import Summits.ABC.IUTFork.Cor312TameQuadMoverInstance
import Summits.ABC.IUTFork.Cor312ProvK
import Literature.IUT.LogVolume.Corollary22TwoAdicIntegrality
import HarnessLib

/-!
# [IUTchIII] Cor. 3.12 — the REALISING pilot datum at the boundary of the tame multi-slot window, part 1 (the datum):
# `X72 = (ℚ(√7), j_E = 7⁻⁵, S = {v₇}, l = 5)`

Definition-bearing instance file of the abc-iut cell (block C / W6 cone prover abc-iut-w6-d114, gen 4; row «X72-REALISING»,
the add-on to abc-iut-w5-d180's ℚ(√7) inhabitant `Cor312LicenceShallowMultiSlotF7` (p442550) offered 2026-08-26T11:48:57Z;
quadratic twin of this seat's `Cor312LicenceShallowConcreteDatum` (p441984)). TAKES NO SIDE on [IUTchIII] Cor. 3.12 or on any
author. The compositions live in the proof-only sequel `Cor312LicenceShallowConcreteDatumQuadLicence`.

abc-iut-w5-d180's p442550 proves the (xi-f) licence over abc-iut-c312-14's `F7 = ℚ(√7)` for every pilot datum with `S ⊆ {v₇}`,
`l⋇ = 2`, and ideles of the SHAPE `‖t_q‖ = ‖ϖ‖`, `‖t_{Θ,i}‖ = ‖ϖ‖^{(i+1)²}` at `v₇`, and exhibits the datum `j_E = 1/√7`
(`ord_{v₇}(q) = 1`), whose shape-ideles are NOT the ideles REALISING its pilot divisors in Dupuy–Hilado's normalisation (3.4)
(abc-iut-c312-7's `ht`/`htq`, the hypotheses the C-cert certificates carry: `‖t_q‖ = 7^{−P_q/e} = 7^{−1/20}` there). THIS FILE
supplies the datum at which the shape IS the realising form:

* §1 the place `v₇` in the `LogVolume` place-set language: `v₇ ∈ V(F7)₇`, `e = 2` (`ramIdx`, from abc-iut-c312-14's
  `ramificationIdx_v7`), `f = 1`, `ln|κ(v₇)| = ln 7`, `ord_{v₇}(7) = 2` (`Cor22.ord_natCast_eq_ramIdx`), `ord_{v₇}(7⁻⁵) = −10`;
* §2 **`X72 : PilotData F7 := ⟨j_E := 7⁻⁵, S := {v₇}, l := 5⟩`**: `ord_{v₇}(q) = 10 = 2l`, so abc-iut-c312-3's divisibility
  **`Cor312Prov.TwoMulLDvdOrdq X72`** HOLDS (realising Θ- and q-ideles EXIST) and **`P_q(v₇) = 1`** — i.e. realising ideles have
  `‖t_q‖ = 7^{−1/2} = ‖ϖ‖`, `‖t_{Θ,i}‖ = ‖ϖ‖^{(i+1)²}`; `l⋇ = 2`; `deĝ(P_q) = ln 7`, `deĝ̲(P_q) = |log(q)| = (ln 7)/2`;
* §2 `not_lastSlot_window_X72` — the ONE-FACTOR degree window of abc-iut-w5-d236's `Cor312LicenceShallowRealising` (p439445;
  `(l⋇)²·P_q(v) < e_v + 1`) FAILS at `X72` (`4 < 3` is false): only the multi-slot mechanism reaches this datum (boundary case
  `m_q = 1 = e·⌈m_Θ/e⌉ − (j+1)(e−1)`, `e = 2`, `j = 2`, `m_Θ = 4`).

READING (neutral; numbers, not adjectives). PilotData level ONLY: whether GENUINE initial Θ-data (K-level provenance,
abc-iut-C-cert-3 v5K) realise such a datum is NOT claimed. [folklore] number theory over abc-iut-c312-14's `Cor312TameQuadInstance`;
[cite: DupuyHilado2025, §2.5.4, §3.3, §3.4]; [cite: Mochizuki2012, IUTchI Ex. 3.2 (iv) p. 71] for `2l ∣ ord_v(q_v)`;
[claim: Mochizuki2012, status: disputed] for every IUT sentence quoted. typed ≠ proved; instantiated ≠ endorsed.
-/

noncomputable section

namespace Summit.ABC.IUTFork.ConcreteDatumQuad

open NumberField IsDedekindDomain
open Literature.IUT.LogVolume
open Summit.ABC.IUTFork.RamifiedMover
open Summit.ABC.IUTFork.Thm311.Real (logVolume_residueChar_v7)

/-! ## §1. The place `v₇` of `ℚ(√7)` in the place-set language -/

/-- `7` is prime (instance for `placesOver F7 7`). [folklore] -/
instance fact_prime_seven : Fact (Nat.Prime 7) := ⟨by norm_num⟩

/-- `v₇ ∈ V(F7)₇`. [folklore] -/
theorem v7_mem_placesOver : v7 ∈ placesOver ↥F7 7 :=
  (mem_placesOver_iff_residueChar v7).mpr logVolume_residueChar_v7

/-- `e(v₇ | 7) = 2` in the `ramIdx` language (abc-iut-c312-14's `ramificationIdx_v7`). [folklore] -/
theorem ramIdx_v7 : ramIdx ↥F7 v7 = 2 := by
  rw [ramIdx_eq, ramificationIdx_v7]

/-- `f(v₇ | 7) = 1` in the `resDeg` language (`e f ≤ Σ_{w ∣ 7} e_w f_w = [F7 : ℚ] = 2`).
[cite: NeukirchANT1999, Ch. I §8 Prop. (8.2)] -/
theorem resDeg_v7 : resDeg ↥F7 v7 = 1 := by
  have hsum : ∑ w ∈ placesOver ↥F7 7, localDegree ↥F7 w = 2 := by
    rw [sum_localDegree, finrank_F7]
  have hle : localDegree ↥F7 v7 ≤ ∑ w ∈ placesOver ↥F7 7, localDegree ↥F7 w :=
    Finset.single_le_sum (fun w _ => Nat.zero_le (localDegree ↥F7 w)) v7_mem_placesOver
  have hf0 : resDeg ↥F7 v7 ≠ 0 := resDeg_ne_zero ↥F7 v7
  rw [hsum] at hle
  unfold localDegree at hle
  rw [ramIdx_v7] at hle
  omega

/-- `ln|κ(v₇)| = ln 7`. [cite: DupuyHilado2025, §2.5.4] -/
theorem logNorm_v7 : logNorm ↥F7 v7 = Real.log 7 := by
  rw [logNorm_eq, resDeg_v7, logVolume_residueChar_v7]
  push_cast
  ring

/-- `ord_{v₇}(7) = e(v₇ | 7) = 2`. [folklore] -/
theorem ord_seven_v7 : ord ↥F7 v7 (7 : ↥F7) = 2 := by
  have h := Cor22.ord_natCast_eq_ramIdx 7 v7 v7_mem_placesOver
  rw [ramIdx_v7] at h
  exact_mod_cast h

/-- `ord_{v₇}(7⁻⁵) = −10`. [folklore] -/
theorem ord_jE_v7 : ord ↥F7 v7 (((7 : ↥F7)⁻¹) ^ 5) = -10 := by
  rw [ord_pow, ord_inv, ord_seven_v7]
  norm_num

/-! ## §2. The realising pilot datum `X72` -/

/-- **The concrete pilot datum `X72`**: `F = ℚ(√7)`, `j_E = 7⁻⁵` (`ord_{v₇}(j_E) = −10 < 0`), `S = {v₇}`, `l = 5`.
[cite: DupuyHilado2025, §3.3] -/
def X72 : PilotData ↥F7 where
  jE := ((7 : ↥F7)⁻¹) ^ 5
  S := {v7}
  S_nonempty := ⟨v7, Finset.mem_singleton_self _⟩
  ord_jE_neg v hv := by
    rw [Finset.mem_singleton] at hv
    subst hv
    rw [ord_jE_v7]
    norm_num
  l := 5
  l_prime := by norm_num
  five_le_l := le_rfl

/-- `X72.S = {v₇}`. [cite: DupuyHilado2025, §3.3] -/
theorem X72_S : X72.S = {v7} := rfl

/-- Every bad place of `X72` is `v₇` (the shape of abc-iut-w5-d180's hypothesis `hS`). [cite: DupuyHilado2025, §3.3] -/
theorem eq_v7_of_mem_X72_S : ∀ v ∈ X72.S, v = v7 := fun v hv => by
  rw [X72_S, Finset.mem_singleton] at hv
  exact hv

/-- `X72.l = 5`. [cite: DupuyHilado2025, §3.3] -/
theorem X72_l : X72.l = 5 := rfl

/-- `l⋇ = 2` for `X72` (the shape of abc-iut-w5-d180's hypothesis `hl`). [cite: DupuyHilado2025, §3.3] -/
theorem X72_lstar : X72.lstar = 2 := rfl

/-- `ord_v(q_v) = 10` at every bad place of `X72`. [cite: DupuyHilado2025, §3.2–3.3] -/
theorem X72_ordq {v : HeightOneSpectrum (𝓞 ↥F7)} (hv : v ∈ X72.S) : X72.ordq v = 10 := by
  have hv7 := eq_v7_of_mem_X72_S v hv
  subst hv7
  unfold PilotData.ordq
  rw [show X72.jE = ((7 : ↥F7)⁻¹) ^ 5 from rfl, ord_jE_v7]
  norm_num

/-- **`2l ∣ ord_v(q_v)` on `S`** (`10 ∣ 10`): abc-iut-c312-3's divisibility HOLDS at `X72`, so realising Θ- and q-ideles exist
there (`Cor312Prov.exists_realising_{q,theta}Ideles_of_twoMulLDvdOrdq`). [cite: Mochizuki2012, IUTchI Ex. 3.2 (iv) p. 71] -/
theorem twoMulLDvdOrdq_X72 : Cor312Prov.TwoMulLDvdOrdq X72 := by
  intro w hw
  rw [X72_ordq hw, X72_l]
  norm_num

/-- **`P_q(v) = 1`** at every bad place of `X72` (`= ord_v(q_v)/(2l) = 10/10`): realising q-ideles have `‖t_q‖ = 7^{−1/2} = ‖ϖ‖`.
[cite: DupuyHilado2025, §3.3] -/
theorem X72_qPilot {v : HeightOneSpectrum (𝓞 ↥F7)} (hv : v ∈ X72.S) : X72.qPilot v = 1 := by
  rw [X72.qPilot_apply_of_mem hv, X72_ordq hv, X72_l]
  norm_num

/-- Every bad place of `X72` is tame (`p = 7 > 2`, `e = 2 ≤ 5`). [folklore] -/
theorem htame_X72 :
    ∀ v ∈ X72.S, 2 < Literature.IUT.LogVolume.residueChar ↥F7 v ∧
      ramIdx ↥F7 v ≤ Literature.IUT.LogVolume.residueChar ↥F7 v - 2 := by
  intro v hv
  have hv7 := eq_v7_of_mem_X72_S v hv
  subst hv7
  rw [logVolume_residueChar_v7, ramIdx_v7]
  norm_num

/-- **The one-factor degree window of abc-iut-w5-d236's `Cor312LicenceShallowRealising` FAILS at `X72`**:
`(l⋇)²·P_q(v₇) = 4 < e + 1 = 3` is false — the realising quadratic datum is NOT covered by the last-slot theorem p439445.
[cite: DupuyHilado2025, §3.3–3.4] -/
theorem not_lastSlot_window_X72 :
    ¬ ∀ v ∈ X72.S, 1 ≤ X72.qPilot v ∧ ((X72.lstar : ℕ) : ℝ) ^ 2 * X72.qPilot v < (ramIdx ↥F7 v : ℝ) + 1 := by
  intro h
  have hv : v7 ∈ X72.S := by rw [X72_S]; exact Finset.mem_singleton_self _
  have h2 := (h v7 hv).2
  rw [X72_qPilot hv, X72_lstar, ramIdx_v7] at h2
  norm_num at h2

/-- **`deĝ(P_q) = ln 7`** for `X72` (`P_q = 1·[v₇]`, `ln|κ(v₇)| = ln 7`). [cite: DupuyHilado2025, §2.5.4, §3.3] -/
theorem deg_qPilot_X72 : FinDivisor.deg ↥F7 X72.qPilot = Real.log 7 := by
  rw [PilotData.qPilot, FinDivisor.deg_sum_of]
  have h : ∀ v ∈ X72.S, (X72.ordq v : ℝ) / (2 * X72.l) * logNorm ↥F7 v = Real.log 7 := by
    intro v hv
    have hv7 := eq_v7_of_mem_X72_S v hv
    rw [X72_ordq hv, X72_l, hv7, logNorm_v7]
    norm_num
  rw [Finset.sum_congr rfl h, Finset.sum_const, X72_S, Finset.card_singleton]
  simp

/-- **`deĝ̲(P_q) = |log(q)| = (ln 7)/2`** for `X72` (`[F7 : ℚ] = 2`). [cite: DupuyHilado2025, §2.5.4, §3.3] -/
theorem ndeg_qPilot_X72 : FinDivisor.ndeg ↥F7 X72.qPilot = Real.log 7 / 2 := by
  rw [FinDivisor.ndeg_apply, deg_qPilot_X72, finrank_F7]
  norm_num

end Summit.ABC.IUTFork.ConcreteDatumQuad

end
* * *
Output, from the data above, the lines from the line with "theorem X72_S : X72.S" to the line with "DupuyHilado2025, §3.2–3.3] -/" exactly as they stand, both ends included and nothing else.

theorem X72_S : X72.S = {v7} := rfl

/-- Every bad place of `X72` is `v₇` (the shape of abc-iut-w5-d180's hypothesis `hS`). [cite: DupuyHilado2025, §3.3] -/
theorem eq_v7_of_mem_X72_S : ∀ v ∈ X72.S, v = v7 := fun v hv => by
  rw [X72_S, Finset.mem_singleton] at hv
  exact hv

/-- `X72.l = 5`. [cite: DupuyHilado2025, §3.3] -/
theorem X72_l : X72.l = 5 := rfl

/-- `l⋇ = 2` for `X72` (the shape of abc-iut-w5-d180's hypothesis `hl`). [cite: DupuyHilado2025, §3.3] -/
theorem X72_lstar : X72.lstar = 2 := rfl

/-- `ord_v(q_v) = 10` at every bad place of `X72`. [cite: DupuyHilado2025, §3.2–3.3] -/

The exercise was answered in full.